U.N. DISCUSSES YEMEN
Saleh's comments may been aimed at forestalling intervention from the United Nations headquarters in New York.
Diplomats have said they are close to getting international consensus on a Security Council resolution, which could come as early as next week, that would call on the government to implement the Gulf plan, which has U.S. backing.
A U.N. envoy, Jamal Beomar, left Yemen to brief the council last week after a fruitless two weeks trying to mediate between Saleh's government and the opposition.
On Sunday, U.S. Ambassador Gerald Feierstein met Yemeni Foreign Minister Abubakr Abdullah Al-Qirbi and discussed the power transfer plan, Yemen's official news agency SABA reported.
"This is all an effort to calm the international community before the briefing before the Security Council," said Asl.
In Saturday's speech, Saleh repeated his condition that he will not cede power to long-time rivals from the opposition parties, who he says have hijacked the youth activists' protests and aim to subvert the constitutional process.
Saleh's presidential term ends in 2013 and he has said he will not run again, but analysts suspect he would like to outlast the crisis until then. The state of his health is not clear, though, after he was badly burned in the June attack.
"This is new propaganda from Saleh before Yemen is discussed at the Security Council," said Mohammed al-Sabri, a opposition coalition spokesman. "Four months have passed since he said he accepted the Gulf transition deal, so what is stopping him?
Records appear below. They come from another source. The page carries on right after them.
import Summits.CriticalPhenomena.Ising3DConformalLimit.Theorems.PrecisionLaplacianMoebiusLimitOfTwoPointLawDyadicReduction
import Summits.CriticalPhenomena.Ising3DConformalLimit.Theorems.PrecisionLaplacianMoebiusLimitOfTwoPointLawOfMoebiusLimitExists
import Summits.CriticalPhenomena.Ising3DConformalLimit.Theorems.PrecisionLaplacianMoebiusLimitOfTwoPointLawBareExistence
import Summits.CriticalPhenomena.Ising3DConformalLimit.Theorems.MoebiusLimitOfTwoPointLaw.Negative.CanonicalForm
import Summits.CriticalPhenomena.Ising3DConformalLimit.Theses.WeylWindow
import HarnessLib

/-!
# Where the two stubs of line `SketchIdeator5R2` sit among the items (crux `MoebiusLimitOfTwoPointLaw`,
# item stmt-CriticalPhenomena-4801; `--supports stmt-CriticalPhenomena-4801`)

The line's skeleton is `MoebiusLimitOfTwoPointLaw_of : D₂ → I₂ → crux` over the landed glue
`moebiusLimitOfTwoPointLaw_of_dyadic` (`…DyadicReduction.lean`). This file records, by name, how the two
stubs compare with EXISTING items, so that the planner can read the dependency graph off the tree:

* `dyadicCanonicalLimit_of_limitExists` — under a witness `(Δ, c)` of the two-point law, bare
  existence `WeylWindow.LimitExists` (item stmt-CriticalPhenomena-4738: SOME `ρ > 0`, full filter,
  all arities, `S₂ > 0`) already gives the canonically renormalised DYADIC limits of every arity:
  `ρ(δ) ~ κ δ^{-Δ}` is forced (`tendsto_canonical_ratio`, crux disprover, `Negative/CanonicalForm.lean`),
  renormalisations with convergent ratio are interchangeable
  (`hasPointwiseScalingLimit_of_ratio_tendsto`), and the dyadic sequence is a subsequence of the filter.
* `stub_dyadicLimit_of_limitExists` — hence **`(0634 → 4738) → D₂`**: the existence stub of this
  line is implied by (is weaker than, under item 0634) item 4738 — and a fortiori by item 1981
  `ExistsScaleCovariantLimit` (`stub_dyadicLimit_of_existsScaleCovariantLimit`, via the landed
  `limitExists_of_existsScaleCovariantLimit`) and item 5355 `ExistsRegularLimit`, which imply 4738 outright.
* `stub_dyadicInversion_of_moebiusLimitExists` — **`1344 → I₂`**: the inversion stub is implied by
  item stmt-CriticalPhenomena-1344 `PerfectScreening.MoebiusLimitExists` (through the crux, p122119,
  and `dyadicInversion_of_moebiusLimitOfTwoPointLaw`).

So the exact two-factor residue `crux ↔ D₂ ∧ I₂` (`moebiusLimitOfTwoPointLaw_iff_dyadicLimit_and_dyadicInversion`)
sits between the landed edges `1344 → crux` (p122119) and `crux ↔ (0634 → 4738 ∧ 8367 ∧ 1982)`
(p117654): `D₂` below 4738, `I₂` below 1344, no `O(3)` factor. No definitions, no `sorry`.
-/

noncomputable section

namespace Summit.CriticalPhenomena.Ising3DConformalLimit.PrecisionLaplacianMoebiusLimitOfTwoPointLaw

open Literature.Probability.LatticeModels Filter Topology EuclideanGeometry
open Summit.CriticalPhenomena.Ising3DConformalLimit.Theses
open Summit.CriticalPhenomena.Ising3DConformalLimit.Theses.PrecisionLaplacian (MoebiusLimitOfTwoPointLaw)
open Summit.CriticalPhenomena.Ising3DConformalLimit.Theorems.MoebiusLimitOfTwoPointLaw.Negative
  (tendsto_canonical_ratio hasPointwiseScalingLimit_of_ratio_tendsto)

/-- **Bare existence gives the canonical dyadic limits.** Under a witness `(Δ, c)` of the two-point
law, `WeylWindow.LimitExists` (item 4738) yields, for EVERY arity `n`, a locally uniform limit of the
canonically renormalised correlators `2^{knΔ}⟨σ_{[2^k x₁]}⋯σ_{[2^k xₙ]}⟩_{β_c}` on `NonCoincident 3 n`
along `k → ∞` (namely `μⁿ Sₙ` with `μ = lim δ^{-Δ}/ρ(δ) = √(c/S₂(0,e₁))`). -/
theorem dyadicCanonicalLimit_of_limitExists {Δ c : ℝ} (hc : 0 < c)
    (hP : Tendsto (fun x : Site 3 =>
      criticalTwoPoint 3 x * Real.sqrt (∑ i, ((x i : ℝ)) ^ 2) ^ (2 * Δ)) cofinite (nhds c))
    (hLE : WeylWindow.LimitExists) (n : ℕ) :
    ∃ Tn : (Fin n → EuclideanSpace ℝ (Fin 3)) → ℝ,
      TendstoLocallyUniformlyOn
        (fun k : ℕ => rescaledCorrelator (criticalCorr 3) (fun δ => δ ^ (-Δ)) n (((2:ℝ) ^ k)⁻¹))
        Tn atTop (NonCoincident 3 n) := by
  obtain ⟨ρ, S, hρ, hlim, hnd⟩ := hLE
  have hq := tendsto_canonical_ratio hc hP hρ hlim hnd
  have hcan := hasPointwiseScalingLimit_of_ratio_tendsto (ρ' := fun δ => δ ^ (-Δ)) hlim
    (fun δ hδ => (hρ δ hδ).ne') hq
  exact ⟨_, tendstoLocallyUniformlyOn_comp_seq (hcan n) tendsto_dyadicMesh⟩

/-- **`(0634 → 4738) → D₂`**: the existence stub `stub_dyadicLimit` of line `SketchIdeator5R2` is
implied by item 4738 `WeylWindow.LimitExists` given item 0634 (`IsingEuclidUpgradeR2RotInvPowerLaw`,
which any witness `(Δ, c)` of the two-point law provides). -/
theorem stub_dyadicLimit_of_limitExists :
    (IsingEuclidUpgrade.IsingEuclidUpgradeR2RotInvPowerLaw → WeylWindow.LimitExists) →
    ∀ Δ c : ℝ, 0 < c →
      Tendsto (fun x : Site 3 =>
        criticalTwoPoint 3 x * Real.sqrt (∑ i, ((x i : ℝ)) ^ 2) ^ (2 * Δ)) cofinite (nhds c) →
      ∀ n, 4 ≤ n → Even n → ∃ Tn : (Fin n → EuclideanSpace ℝ (Fin 3)) → ℝ,
        TendstoLocallyUniformlyOn
          (fun k : ℕ => rescaledCorrelator (criticalCorr 3) (fun δ => δ ^ (-Δ)) n (((2:ℝ) ^ k)⁻¹))
          Tn atTop (NonCoincident 3 n) := by
  intro h Δ c hc hP n _ _
  exact dyadicCanonicalLimit_of_limitExists hc hP (h ⟨Δ, c, hc, hP⟩) n

/-- **`1981 → D₂`**: item stmt-CriticalPhenomena-1981 `HyperoctahedralRP.ExistsScaleCovariantLimit` implies
item 4738 outright (`limitExists_of_existsScaleCovariantLimit`, landed), hence the existence stub. -/
theorem stub_dyadicLimit_of_existsScaleCovariantLimit
    (h : HyperoctahedralRP.ExistsScaleCovariantLimit) :
    ∀ Δ c : ℝ, 0 < c →
      Tendsto (fun x : Site 3 =>
        criticalTwoPoint 3 x * Real.sqrt (∑ i, ((x i : ℝ)) ^ 2) ^ (2 * Δ)) cofinite (nhds c) →
      ∀ n, 4 ≤ n → Even n → ∃ Tn : (Fin n → EuclideanSpace ℝ (Fin 3)) → ℝ,
        TendstoLocallyUniformlyOn
          (fun k : ℕ => rescaledCorrelator (criticalCorr 3) (fun δ => δ ^ (-Δ)) n (((2:ℝ) ^ k)⁻¹))
          Tn atTop (NonCoincident 3 n) :=
  stub_dyadicLimit_of_limitExists fun _ => limitExists_of_existsScaleCovariantLimit h

/-- **`1344 → I₂`**: the inversion stub `stub_dyadicInversion` of line `SketchIdeator5R2` is implied
by item 1344 `PerfectScreening.MoebiusLimitExists` (which gives the crux, p122119; the crux gives `I₂`
by uniqueness of pointwise limits, `dyadicInversion_of_moebiusLimitOfTwoPointLaw`). -/
theorem stub_dyadicInversion_of_moebiusLimitExists (h : PerfectScreening.MoebiusLimitExists) :
    ∀ Δ c : ℝ, 0 < c →
      Tendsto (fun x : Site 3 =>
        criticalTwoPoint 3 x * Real.sqrt (∑ i, ((x i : ℝ)) ^ 2) ^ (2 * Δ)) cofinite (nhds c) →
      ∀ n, 4 ≤ n → Even n → ∀ Tn : (Fin n → EuclideanSpace ℝ (Fin 3)) → ℝ,
        TendstoLocallyUniformlyOn
          (fun k : ℕ => rescaledCorrelator (criticalCorr 3) (fun δ => δ ^ (-Δ)) n (((2:ℝ) ^ k)⁻¹))
          Tn atTop (NonCoincident 3 n) →
        ∀ x ∈ NonCoincident 3 n, (∀ i, x i ≠ 0) →
          Tn (fun i => inversion 0 1 (x i)) = (∏ i, ‖x i‖ ^ (2 * Δ)) * Tn x :=
  dyadicInversion_of_moebiusLimitOfTwoPointLaw (moebiusLimitOfTwoPointLaw_of_moebiusLimitExists h)

/-- **`(0634 → 4738) → I₂ → crux`**: with the existence stub discharged by item 4738, the line's
composition needs only the inversion stub `I₂` — the dyadic, rotation-free form of the inversion
upgrade (compare item 1982 `InversionUpgradeNormalised`, which assumes a full-filter Euclidean
scale-covariant limit). -/
theorem moebiusLimitOfTwoPointLaw_of_limitExists_of_dyadicInversion
    (hLE : IsingEuclidUpgrade.IsingEuclidUpgradeR2RotInvPowerLaw → WeylWindow.LimitExists)
    (hI : ∀ Δ c : ℝ, 0 < c →
      Tendsto (fun x : Site 3 =>
        criticalTwoPoint 3 x * Real.sqrt (∑ i, ((x i : ℝ)) ^ 2) ^ (2 * Δ)) cofinite (nhds c) →
      ∀ n, 4 ≤ n → Even n → ∀ Tn : (Fin n → EuclideanSpace ℝ (Fin 3)) → ℝ,
        TendstoLocallyUniformlyOn
          (fun k : ℕ => rescaledCorrelator (criticalCorr 3) (fun δ => δ ^ (-Δ)) n (((2:ℝ) ^ k)⁻¹))
          Tn atTop (NonCoincident 3 n) →
        ∀ x ∈ NonCoincident 3 n, (∀ i, x i ≠ 0) →
          Tn (fun i => inversion 0 1 (x i)) = (∏ i, ‖x i‖ ^ (2 * Δ)) * Tn x) :
    MoebiusLimitOfTwoPointLaw :=
  moebiusLimitOfTwoPointLaw_of_dyadic (stub_dyadicLimit_of_limitExists hLE) hI

end Summit.CriticalPhenomena.Ising3DConformalLimit.PrecisionLaplacianMoebiusLimitOfTwoPointLaw

end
He doesn't even need a few days to do it."
New pressure came from an unexpected quarter on Friday when the Nobel Peace Prize was awarded to Tawakul Karman, one of the leading activists who has been on the street at "Change Square" outside Sanaa University since February.
The recognition of a Yemeni democracy activist could refocus global attention on the struggle in Yemen, an impoverished state of 23 million with problems ranging from declining water resources to al Qaeda militants taking advantage of the chaos.
Public U.S. pressure has been lacking even as he cooperates with Washington in its covert war on militants in Yemen.
A CIA drone killed American-Yemeni cleric Anwar al-Awlaki in Yemen last month in what was seen as a major coup for U.S. President Barack Obama in the battle against al Qaeda.
Saudi Arabia, a vital financial backer of Saleh's government, shares U.S. concerns about al Qaeda and is as keen as Saleh is to control the succession process.
Analysts say a power transition involving Saleh stepping down and early elections will not be feasible while much of Yemen is under the military and security thumb of his relatives.